The success of the Iraqi election wasn't really such a big surprise. We know that the anti-war media is painting a bleak and unbalanced picture of Iraq. Nevertheless, the election was a thrilling non-surprise, a tribute to the human spirit. And, specifically, to the human spirit of the courageous Iraqi people.

In an exuberant paean to December 15, Ben Elliot, a Reagan White House speechwriter, notes that yesterday "marks a turning point in the Middle East as millions of Iraqi voters literally carried their country across the rubicon to become the first free and democratic Arab nation."

Encouragingly, the Sunni faction, which boycotted the last election, turned out in force. New York Times reporter John Burns gauged the change among the Sunni population by hanging out with some Sunni children. "A new willingness to distance themselves from the insurgency, an absence of hostility for Americans, a casual contempt for Saddam Hussein, a yearning for Sunnis to find a place for themselves in the post-Hussein Iraq--the boys' themes were their parents', too, only more boldly expressed."

Ya gotta hand it to the indefatigueable Washington Post, which found an anti-American angle in the large Sunni turnout: "The Sunni outpouring was a long-hoped-for victory for the Bush administration, concluding a U.S.-planned timeline aimed at establishing a government that will hold together after U.S. troops withdraw. An overwhelming number of Sunnis made clear, however, that they were drawn to the polls by their dislike of the U.S. occupation and Iraq's U.S.-supported, Shiite-led transitional government."

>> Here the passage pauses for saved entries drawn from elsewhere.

/-! ### Transversality and spanning of the normal frame -/

/-- **Transversality of the stable normal frame** (Kervaire–Milnor 1963, proof of Thm. 3.1: the
frame of `ν ⊕ ε^{d+1} ≅ ε^{A+1}` is complementary to the tangent directions): if
`(u, 0) = normalVec t r b μ` with `u ∈ span t`, then `u = 0`, `b = 0` and `μ = 0`.
[cite: KervaireMilnorAnnals1963, §3 proof of Thm. 3.1] -/
theorem normalVec_transverse {t : κ → V} {r : κ → ℝ} (h : IsUnit (gram t r).det)
    (hv : UnitVertical t r) {u b : V} {μ : ℝ} (hu : u ∈ Submodule.span ℝ (Set.range t))
    (heq : ((u, 0) : V × (κ → ℝ)) = normalVec t r b μ) : u = 0 ∧ b = 0 ∧ μ = 0 := by
  have h1 : u = b - proj t r b := congrArg Prod.fst heq
  have h2 : (0 : κ → ℝ) = projCoord t r b 0 + μ • projCoord t r 0 1 := congrArg Prod.snd heq
  rw [projCoord_zero_one h hv] at h2
  -- pair the coordinate identity with `r`: `μ = 0`
  have hμ : μ = 0 := by
    have := congrArg (fun γ : κ → ℝ => ∑ j, γ j * r j) h2
    simp only [Pi.zero_apply, zero_mul, Finset.sum_const_zero, Pi.add_apply, Pi.smul_apply,
      smul_eq_mul, add_mul, Finset.sum_add_distrib, sum_projCoord_mul_r h hv b, zero_add,
      mul_assoc, ← Finset.mul_sum, hv.sum_mul_r, mul_one] at this
    exact this.symm
  rw [hμ, zero_smul, add_zero] at h2
  -- hence `π b = 0`, `u = b ∈ span t`, `b = π b = 0`
  have hπ : proj t r b = 0 := by
    rw [proj, ← h2]; simp
  rw [hπ, sub_zero] at h1
  subst h1
  have hb : proj t r u = u := proj_eq_self_of_mem_span h hv hu
  rw [hπ] at hb
  exact ⟨hb.symm, hb.symm, hμ⟩

/-- **The normal frame together with the tangent directions spans**: every `(v, c)` is
`(u, 0) + normalVec t r b μ` with `u ∈ span t`. [cite: KervaireMilnorAnnals1963, §3 proof of Thm. 3.1] -/
theorem normalVec_spanning {t : κ → V} {r : κ → ℝ} (h : IsUnit (gram t r).det)
    (hv : UnitVertical t r) (v : V) (c : κ → ℝ) :
    ∃ u ∈ Submodule.span ℝ (Set.range t), ∃ (b : V) (μ : ℝ),
      ((v, c) : V × (κ → ℝ)) = (u, 0) + normalVec t r b μ := by
  -- `(∑ cⱼ tⱼ, ∑ cⱼ rⱼ) = Λ c`
  set u' : V := ∑ j, c j • t j with hu'
  set ρ' : ℝ := ∑ j, c j * r j with hρ'
  refine ⟨proj t r v, proj_mem_span t r v, (v - proj t r v) + u', ρ', ?_⟩
  have hcoord : projCoord t r u' 0 = c - ρ' • hv.e₀ := by
    have ht : ∑ j, (c j - ρ' * hv.e₀ j) • t j = u' := by
      simp only [sub_smul, Finset.sum_sub_distrib, mul_smul, ← Finset.smul_sum, hv.sum_smul_t,
        smul_zero, sub_zero, hu']
    have hr : ∑ j, (c j - ρ' * hv.e₀ j) * r j = 0 := by
      simp only [sub_mul, Finset.sum_sub_distrib, mul_assoc, ← Finset.mul_sum, hv.sum_mul_r, mul_one]
      rw [hρ', sub_self]
    have hc := projCoord_combo h (fun j => c j - ρ' * hv.e₀ j)
    rw [ht, hr] at hc
    rw [hc]; funext j; simp [smul_eq_mul]
  have hπu' : proj t r u' = u' := proj_combo h hv c
  have hπn : proj t r (v - proj t r v) = 0 := by
    rw [sub_eq_add_neg, proj_add, ← neg_one_smul ℝ (proj t r v), proj_smul, proj_proj h hv,
      neg_one_smul, add_neg_cancel]
  refine Prod.ext ?_ ?_
  · -- first component
    change v = proj t r v + ((v - proj t r v + u') - proj t r (v - proj t r v + u'))
    rw [proj_add, hπn, hπu', zero_add]
    abel
  · -- second component
    change c = 0 + (projCoord t r (v - proj t r v + u') 0 + ρ' • projCoord t r 0 1)
    rw [zero_add, show (0 : ℝ) = 0 + 0 from (add_zero 0).symm, projCoord_add,
      projCoord_residual h hv v, zero_add, hcoord, projCoord_zero_one h hv]
    simp

/-! ### The Gram matrix of an independent family is invertible -/

omit [DecidableEq κ] in
/-- The quadratic form of the Gram matrix: `α ⬝ (gram α) = ‖∑ αⱼ tⱼ‖² + (∑ αⱼ rⱼ)²`. [folklore] -/
lemma dotProduct_gram_mulVec (t : κ → V) (r : κ → ℝ) (α : κ → ℝ) :
    α ⬝ᵥ (gram t r *ᵥ α) = ⟪∑ j, α j • t j, ∑ j, α j • t j⟫ + (∑ j, α j * r j) ^ 2 := by
  rw [gram_mulVec, dotProduct, sum_mul_pairVec, sq]

/-- **The Gram matrix of a linearly independent family `σⱼ = (tⱼ, rⱼ)` is invertible** (the
form `⟪v, v'⟫ + ρρ'` is positive definite). [folklore] -/
theorem isUnit_det_gram {t : κ → V} {r : κ → ℝ}
    (hli : LinearIndependent ℝ fun j => ((t j, r j) : V × ℝ)) : IsUnit (gram t r).det := by
  -- show the kernel of `gram t r *ᵥ ·` is trivial
  rw [← Matrix.isUnit_iff_isUnit_det, ← Matrix.mulVec_injective_iff_isUnit]
  intro α α' hαα'
  have hsub : gram t r *ᵥ (α - α') = 0 := by rw [Matrix.mulVec_sub, hαα', sub_self]
  set γ := α - α' with hγ
  have hq := dotProduct_gram_mulVec t r γ
  rw [hsub, dotProduct_zero] at hq
  have h1 : ⟪∑ j, γ j • t j, ∑ j, γ j • t j⟫ = 0 := by
    have := real_inner_self_nonneg (x := ∑ j, γ j • t j)
    nlinarith [sq_nonneg (∑ j, γ j * r j)]
  have h2 : (∑ j, γ j * r j) = 0 := by
    have := real_inner_self_nonneg (x := ∑ j, γ j • t j)
    nlinarith [sq_nonneg (∑ j, γ j * r j)]
  have hzero : ∑ j, γ j • ((t j, r j) : V × ℝ) = 0 := by
    rw [Prod.ext_iff]
    constructor
    · rw [Prod.fst_sum]; simpa using inner_self_eq_zero.1 h1
    · rw [Prod.snd_sum]; simpa [smul_eq_mul] using h2
  have := Fintype.linearIndependent_iff.1 hli γ hzero
  exact sub_eq_zero.1 (funext this)

/-! ### Continuity in the data -/

omit [Fintype κ] [DecidableEq κ] in
/-- The Gram matrix depends continuously on the data. [folklore] -/
theorem continuous_gram {X : Type*} [TopologicalSpace X] {t : X → κ → V} {r : X → κ → ℝ}
    (ht : ∀ j, Continuous fun x => t x j) (hr : ∀ j, Continuous fun x => r x j) :
    Continuous fun x => gram (t x) (r x) :=
  continuous_matrix fun j k => ((ht j).inner (ht k)).add ((hr j).mul (hr k))
import Mathlib.Topology.MetricSpace.ProperSpace
import Mathlib.Analysis.InnerProductSpace.PiL2
import Literature.Topology.FourManifolds.AnnulusPairConnectivity

/-!
# Stub `stub_euclideanOneEnd` of line `universal-cover-strips-topology`
(crux `InformationMetricHadamard.AhHadamardFilling`)

`ℝ⁵` has one end (Freudenthal): two disjoint open subsets of `ℝ⁵` with compact frontiers cannot
both have non-compact closure.  Proof: the frontier of `V₁` lies in a closed ball `B̄_R`; the
complement `A = ℝ⁵ ∖ B̄_R` is preconnected (dimension `5 ≥ 2`,
`Literature.Topology.FourManifolds.isPreconnected_compl_closedBall_zero`) and misses `∂V₁`, so it
lies inside the open set `V₁` or inside the open set `(cl V₁)ᶜ`.  In the second case `cl V₁ ⊆ B̄_R`
is compact; in the first case `V₂ ⊆ V₁ᶜ ⊆ B̄_R`, so `cl V₂` is compact.  (Only the compactness of
`∂V₁` is used.)  Everything is proved (kind = proof); no definitions.
-/

noncomputable section

-- the prescribed namespace `Summit.<P>.<Sub>.…` duplicates `SmoothPoincare4` (P = Sub)
set_option linter.dupNamespace false

open Set Function

namespace Summit.SmoothPoincare4.SmoothPoincare4.Cruxes.AhHadamardFilling.UniversalCoverStripsTopology

/-- An open subset of `ℝ⁵` whose frontier lies in the closed ball `B̄_R` either contains the
complement of `B̄_R` or has closure inside `B̄_R` (the complement of a closed ball in `ℝⁿ`,
`n ≥ 2`, is connected). [folklore] -/
theorem compl_closedBall_subset_or_closure_subset {V : Set (EuclideanSpace ℝ (Fin 5))}
    (hV : IsOpen V) {R : ℝ}
    (hR : frontier V ⊆ Metric.closedBall (0 : EuclideanSpace ℝ (Fin 5)) R) :
    (Metric.closedBall (0 : EuclideanSpace ℝ (Fin 5)) R)ᶜ ⊆ V ∨
      closure V ⊆ Metric.closedBall (0 : EuclideanSpace ℝ (Fin 5)) R := by
  have hA : IsPreconnected (Metric.closedBall (0 : EuclideanSpace ℝ (Fin 5)) R)ᶜ :=
    Literature.Topology.FourManifolds.isPreconnected_compl_closedBall_zero (n := 5) (by norm_num) R
  -- `A ⊆ V ∪ (closure V)ᶜ`: a point of `A` in `closure V` is not on the frontier, hence in `V`.
  have hsub : (Metric.closedBall (0 : EuclideanSpace ℝ (Fin 5)) R)ᶜ ⊆ V ∪ (closure V)ᶜ := by
    intro x hx
    by_cases hxc : x ∈ closure V
    · left
      by_contra hxV
      have hxf : x ∈ frontier V := by
        rw [hV.frontier_eq]
        exact ⟨hxc, hxV⟩
      exact hx (hR hxf)
    · exact Or.inr hxc
  have hdisj : Disjoint V (closure V)ᶜ :=
    disjoint_compl_right.mono_left subset_closure
  rcases hA.subset_or_subset hV isClosed_closure.isOpen_compl hdisj hsub with h | h
  · exact Or.inl h
  · right
    intro x hx
    by_contra hxR
    exact h hxR hx

/-- **S1 (`euclideanOneEnd`).** Two disjoint open subsets of `ℝ⁵` with compact frontiers cannot
both have non-compact closure: if the frontier of `V₁` lies in the closed ball `B̄_R`, the connected
set `ℝ⁵ ∖ B̄_R` (dimension `≥ 2`) misses it, so it lies inside `V₁` or misses `cl V₁`; in the
latter case `cl V₁ ⊆ B̄_R` is compact, in the former `V₂ ⊆ V₁ᶜ ⊆ B̄_R` has compact closure.
(The one-endedness of `ℝⁿ`, `n ≥ 2`, in Freudenthal's sense.) [folklore] -/
theorem stub_euclideanOneEnd :
    ∀ (V₁ V₂ : Set (EuclideanSpace ℝ (Fin 5))), IsOpen V₁ → IsOpen V₂ → Disjoint V₁ V₂ →
      IsCompact (frontier V₁) → IsCompact (frontier V₂) →
      IsCompact (closure V₁) ∨ IsCompact (closure V₂) := by
  intro V₁ V₂ hV₁ _hV₂ hdisj hf₁ _hf₂
  obtain ⟨R, hR⟩ := hf₁.isBounded.subset_closedBall (0 : EuclideanSpace ℝ (Fin 5))
  have hball : IsCompact (Metric.closedBall (0 : EuclideanSpace ℝ (Fin 5)) R) :=
    isCompact_closedBall _ _
  rcases compl_closedBall_subset_or_closure_subset hV₁ hR with h | h
  · -- `A ⊆ V₁`, so `V₂ ⊆ V₁ᶜ ⊆ Aᶜ = B̄_R` and `cl V₂ ⊆ B̄_R` is compact.
    right
    have hV₂sub : V₂ ⊆ Metric.closedBall (0 : EuclideanSpace ℝ (Fin 5)) R := by
      intro x hx
      by_contra hxR
      exact hdisj.ne_of_mem (h hxR) hx rfl
    exact hball.of_isClosed_subset isClosed_closure
      (closure_minimal hV₂sub Metric.isClosed_closedBall)
  · -- `cl V₁ ⊆ B̄_R` is compact.
    exact Or.inl (hball.of_isClosed_subset isClosed_closure h)

end Summit.SmoothPoincare4.SmoothPoincare4.Cruxes.AhHadamardFilling.UniversalCoverStripsTopology
/-- **Global envelope of the infinity-normalised solution at bounded off-cone frequencies, uniform up
to extremality** (`s = 0`). For `0 < M`, `0 < ε₀`, `0 < ω_l` and any `ω_h`, `Λ_h` there are `a₁ < M` and
`P > 0` such that for all `a₁ ≤ |a| < M`, all admissible `(ω, m, Λ)` OFF the cone
(`m = 0 ∨ ε₀|m| < |ω − mω₊|`) with `m ≠ 0 ∨ 1 ≤ Λ` (the axisymmetric low-`Λ` window is excluded only
because the tree's `|ξ| ≥ 1` pocket carries the cosmetic hypothesis `Λ ≥ 1`), `ω_l ≤ |ω| ≤ ω_h`,
`Λ ≤ Λ_h`, every pair of classical radial solutions `R_𝓗`, `R_𝓘` (`λ = Λ − a²ω²`) normalised at `𝓗⁺`
resp. `𝓘⁺`, and every `r > r₊`: `(r² + a²)^{1/2}|R_𝓘(r)| ≤ P` — superradiant or not, with NO loss in
`κ`. The constants of `offCone_infinityEnvelope_of_constants` are chosen as `σ₀ = min ε₀ ω_l` (for
`m ≠ 0`: `σ₀ ≤ ε₀ ≤ ε₀|m| < |σ|`; for `m = 0`: `|σ| = |ω| ≥ ω_l`), `ω_h′ = max ω_h ω_l`, `Λ₁ = max Λ_h 2`,
`σ₁ = ω_h′ + √Λ₁/2M`, `c₁ = min(1, 1/10Mω_h′, 1/16(2Λ₁+3), 1/8Mσ₁)`, `ℓ₀ = c₁σ₀M²`, `ρ₀`, `R_F`, `K`,
`L₀` as there, and `a₁ = √(M² − s²)` with `s = min(σ₀M²/2, M/2)` so that `2√(M² − a²) ≤ σ₀M²` for
`a₁ ≤ |a|`. [cite: DafermosRodnianskiShlapentokhrothman2014, Prop. 9.7.1] -/
theorem offCone_infinityEnvelope {M ε₀ ωl : ℝ} (hM : 0 < M) (hε₀ : 0 < ε₀) (hωl : 0 < ωl)
    (ωh Λh : ℝ) :
    ∃ a₁ P : ℝ, a₁ < M ∧ 0 < P ∧ ∀ a : ℝ, a₁ ≤ |a| → IsSubextremal M a →
      ∀ (ω : ℝ) (m : ℤ) (Λ : ℝ), IsAdmissibleTriple a ω m Λ →
        (m = 0 ∨ ε₀ * |(m : ℝ)| < |ω - m * horizonAngularVelocity M a|) → (m ≠ 0 ∨ 1 ≤ Λ) →
        ωl ≤ |ω| → |ω| ≤ ωh → Λ ≤ Λh →
        ∀ RH RI : ℝ → ℂ,
          IsRadialTeukolskySolution M a 0 ω m (Λ - a ^ 2 * ω ^ 2) RH →
          IsNormalisedHorizonSolution M a 0 ω m RH →
          IsRadialTeukolskySolution M a 0 ω m (Λ - a ^ 2 * ω ^ 2) RI →
          IsNormalisedInfinitySolution M 0 ω RI →
            ∀ r : ℝ, rPlus M a < r → Real.sqrt (r ^ 2 + a ^ 2) * ‖RI r‖ ≤ P := by
  -- the constants
  set σ₀ : ℝ := min ε₀ ωl with hσ₀
  have hσ₀0 : 0 < σ₀ := lt_min hε₀ hωl
  set ωh' : ℝ := max ωh ωl with hωh'
  have hωh'0 : 0 < ωh' := hωl.trans_le (le_max_right _ _)
  set Λ₁ : ℝ := max Λh 2 with hΛ₁
  have hΛ₁0 : 0 ≤ Λ₁ := le_trans (by norm_num) (le_max_right _ _)
  set σ₁ : ℝ := ωh' + Real.sqrt Λ₁ / (2 * M) with hσ₁
  have hσ₁0 : 0 < σ₁ := by positivity
  obtain ⟨c₁, hc₀, hc₁, hcω₁, hcΛ₁, hcσ₁⟩ : ∃ c₁ : ℝ, 0 < c₁ ∧ c₁ ≤ 1 ∧ 10 * M * ωh' * c₁ ≤ 1 ∧
      16 * (2 * Λ₁ + 3) * c₁ ≤ 1 ∧ 8 * M * σ₁ * c₁ ≤ 1 := by
    set c : ℝ := min (min 1 (1 / (10 * M * ωh'))) (min (1 / (16 * (2 * Λ₁ + 3))) (1 / (8 * M * σ₁)))
      with hc
    have key : ∀ {B : ℝ}, 0 < B → c ≤ 1 / B → B * c ≤ 1 := fun hB h ↦ by
      have h' := mul_le_mul_of_nonneg_left h hB.le
      rwa [mul_one_div_cancel hB.ne'] at h'
    refine ⟨c, by positivity, (min_le_left _ _).trans (min_le_left _ _),
      key (by positivity) ((min_le_left _ _).trans (min_le_right _ _)),
      key (by positivity) ((min_le_right _ _).trans (min_le_left _ _)),
      key (by positivity) ((min_le_right _ _).trans (min_le_right _ _))⟩
  obtain ⟨P, hP, h⟩ := offCone_infinityEnvelope_of_constants (ωl := ωl) (ℓ₀ := c₁ * σ₀ * M ^ 2)
    (ρ₀ := (ωh' ^ 2 + 6 * Λ₁ / M ^ 2) / (σ₀ ^ 2 / 800))
    (RF := max (7 * M) (max (Real.sqrt (12 * Λ₁) / ωl) (1 / (M * ωl ^ 2))))
    (K := Real.sqrt (ωh' ^ 2 + 3 * Λ₁ / M ^ 2 + 3 / M ^ 2))
    (L₀ := max (7 * M) (max (Real.sqrt (12 * Λ₁) / ωl) (1 / (M * ωl ^ 2))) *
      (max (7 * M) (max (Real.sqrt (12 * Λ₁) / ωl) (1 / (M * ωl ^ 2))) ^ 2 + M ^ 2) /
      (c₁ * σ₀ * M ^ 2) ^ 2)
    hM hσ₀0 hωl hωh'0 hΛ₁0 le_rfl hc₀ hc₁ hcω₁ hcΛ₁ hcσ₁ (by positivity) le_rfl le_rfl
    (le_max_left _ _) ((le_max_left _ _).trans (le_max_right _ _))
    ((le_max_right _ _).trans (le_max_right _ _)) (Real.sqrt_nonneg _)
    (by rw [Real.sq_sqrt (by positivity)]) (by positivity) le_rfl
  -- the near-extremal threshold `a₁`
  set s : ℝ := min (σ₀ * M ^ 2 / 2) (M / 2) with hs
  have hs0 : 0 < s := lt_min (by positivity) (by positivity)
  have hsM : s ≤ M / 2 := min_le_right _ _
  have hsε : s ≤ σ₀ * M ^ 2 / 2 := min_le_left _ _
  have hMs : 0 < M ^ 2 - s ^ 2 := by nlinarith
  refine ⟨Real.sqrt (M ^ 2 - s ^ 2), P, ?_, hP, ?_⟩
  · rw [Real.sqrt_lt' hM]
    have := pow_pos hs0 2
    linarith
  intro a ha₁a hMa ω m Λ hadm hoff hmΛ hωl' hωh hΛh RH RI hRH hnH hRI hnI r hr
  have hext : 2 * Real.sqrt (M ^ 2 - a ^ 2) ≤ σ₀ * M ^ 2 := by
    have h1 : M ^ 2 - a ^ 2 ≤ s ^ 2 := by
      have h2 : Real.sqrt (M ^ 2 - s ^ 2) ^ 2 ≤ |a| ^ 2 :=
        pow_le_pow_left₀ (Real.sqrt_nonneg _) ha₁a 2
      rw [Real.sq_sqrt hMs.le, sq_abs] at h2
      linarith
    have h3 : Real.sqrt (M ^ 2 - a ^ 2) ≤ s := by
      rw [← Real.sqrt_sq hs0.le]; exact Real.sqrt_le_sqrt h1
    linarith
  -- the floor of `|σ|` and `Λ ≥ 1`
  have hfloor : σ₀ ≤ |ω - m * horizonAngularVelocity M a| ∧ 1 ≤ Λ := by
    rcases eq_or_ne m 0 with hm | hm
    · refine ⟨?_, hmΛ.resolve_left (not_not.2 hm)⟩
      rw [hm, Int.cast_zero, zero_mul, sub_zero]
      exact (min_le_right _ _).trans hωl'
    · have hm1 : (1 : ℝ) ≤ |(m : ℝ)| := by exact_mod_cast Int.one_le_abs hm
      have hoff' := hoff.resolve_left hm
      refine ⟨(min_le_left _ _).trans ((le_mul_of_one_le_right hε₀.le hm1).trans hoff'.le), ?_⟩
      have h2 : (1 : ℝ) * (1 + 1) ≤ |(m : ℝ)| * (|(m : ℝ)| + 1) :=
        mul_le_mul hm1 (by linarith only [hm1]) (by norm_num) (abs_nonneg _)
      linarith only [h2, hadm.1]
  exact h a hMa hext ω m Λ hadm hfloor.1 hfloor.2 hωl' (hωh.trans (le_max_left _ _))
    (hΛh.trans (le_max_left _ _)) RH RI hRH hnH hRI hnI r hr
/-- The same witness shows `KZ.fibredRelations < KZ.relations` strictly, even on elements of value `0`
built from families and constants. [folklore] -/
theorem fibredRelations_lt_relations : KZ.fibredRelations < KZ.relations := by
  refine lt_of_le_of_ne KZ.fibredRelations_le_relations fun h => ?_
  obtain ⟨u, hdom, hint, -⟩ := exists_unitIntervalRep
  exact of_sub_of_unit_not_mem_fibredRelations u hdom hint
    (h ▸ of_sub_of_unit_mem_relations u hdom hint)

/-! ## `s.value ≠ 0` IS load-bearing for `stub_spectatorFibration` -/

/-- `{-1 ≤ t 0 ≤ 1} ⊆ ℝ¹` is `ℚ`-semialgebraic. [folklore] -/
theorem isSemialgebraic_symIccSet :
    Literature.ModelTheory.ExponentialFields.IsSemialgebraic ℚ
      {t : Fin 1 → ℝ | (-1 : ℝ) ≤ t 0 ∧ t 0 ≤ 1} := by
  have h1 := Literature.ModelTheory.ExponentialFields.isSemialgebraic_setOf_eval_le (k := ℚ) (R := ℝ)
    (C (-1)) (X (0 : Fin 1))
  have h2 := Literature.ModelTheory.ExponentialFields.isSemialgebraic_setOf_eval_le (k := ℚ) (R := ℝ)
    (X (0 : Fin 1)) (C 1)
  simp only [aeval_X, map_neg, map_one] at h1 h2
  simpa [setOf_and] using h1.inter h2

/-- `{-1 ≤ t 0 ≤ 1}` is the box `∏ [-1, 1]`. [folklore] -/
theorem symIccSet_eq_pi :
    {t : Fin 1 → ℝ | (-1 : ℝ) ≤ t 0 ∧ t 0 ≤ 1} = Set.pi univ (fun _ => Icc (-1 : ℝ) 1) := by
  ext t
  simp [Pi.le_def, Fin.forall_fin_one]

/-- **The odd spectator exists**: `[[-1,1], t]` (domain `{-1 ≤ t 0 ≤ 1}`, integrand `t ↦ t 0`).
[folklore] -/
theorem exists_oddRep :
    ∃ s : KZ.IntegralRep 1, s.domain = {t : Fin 1 → ℝ | (-1 : ℝ) ≤ t 0 ∧ t 0 ≤ 1} ∧
      s.integrand = fun t => t 0 :=
  ⟨{ domain := {t : Fin 1 → ℝ | (-1 : ℝ) ≤ t 0 ∧ t 0 ≤ 1}
     integrand := fun t => t 0
     isSemialgebraic_domain := isSemialgebraic_symIccSet
     isSemialgebraicFunOn_integrand := by
       simpa using isSemialgebraicFunOn_aeval isSemialgebraic_symIccSet (X (0 : Fin 1))
     integrableOn := by
       refine (ContinuousOn.integrableOn_compact ?_ (continuous_apply 0).continuousOn)
       rw [symIccSet_eq_pi]
       exact isCompact_univ_pi fun _ => isCompact_Icc }, rfl, rfl⟩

For the Post reporter, the real heroes of yesterday's voting seemed to be a temporarily pacific bunch of "insurgents":

"But at least one Iraqi insurgent group made good on a promised election day moratorium on attacks, even putting masked gunmen on the streets to guard voters against the foreign fighters of al Qaeda in Iraq and let the marginalized Sunni minority try to address grievances through ballots rather than bullets."

Just for the record, the Sunni minority was marginalized because it refused to vote last time. And, oh yeah, some of them were in cahoots with a bloody tyrant who terrorized the Shiites. But I'm glad that they're switching from bullets to the ballot. We can thank the steadfastness of the Bush administration for that. It was bound to happen--if we stayed the course.

Yesterday could not have brought unalloyed joy to the Defeatocrats. Military expert Ralph Peters asked:

"Where were the 'Pull our troops out now!' protesters yesterday, as 15 million voters from every ethnic and religious group in Iraq went to the polls to shape their country's future?

"Surely, the anti-war crowd couldn't all have gone to the movies to see 'Brokeback Mountain'?"

Columnist John Podhoretz contrasts the courageous Iraqis and the white flag Democrats (you might also enjoy this cartoon posted on Powerline):

"In each election, turnout was higher than the last--and the word being used everywhere to describe yesterday's voting numbers is 'overwhelming.' Sunnis who had stupidly decided to boycott Election No. 1 finally came out in force. They've figured it out, even though the lunatics on the left in this country and elsewhere haven't yet: Representative government has come to Iraq, and you gotta represent.

"While Iraqis braved the terrorists, many Americans trembled before them.

"'We can't win in Iraq,' shouted Howard Dean, who might have confused Iraq with Iowa, where he couldn't win."

The defeatists may have taken the day off yesterday. But they'll be back because, as Peters explains:

Our abandon-Iraq dissidents are driven by two things that have little to do with the situation in Mesopotamia.

First, they're just plain anti-Bush, closet authoritarians who have no more respect for the American voter than they do for the Iraqis. They long for voter rolls restricted to like-minded intellectuals--and a president who delivers his state-of-the-union address in French.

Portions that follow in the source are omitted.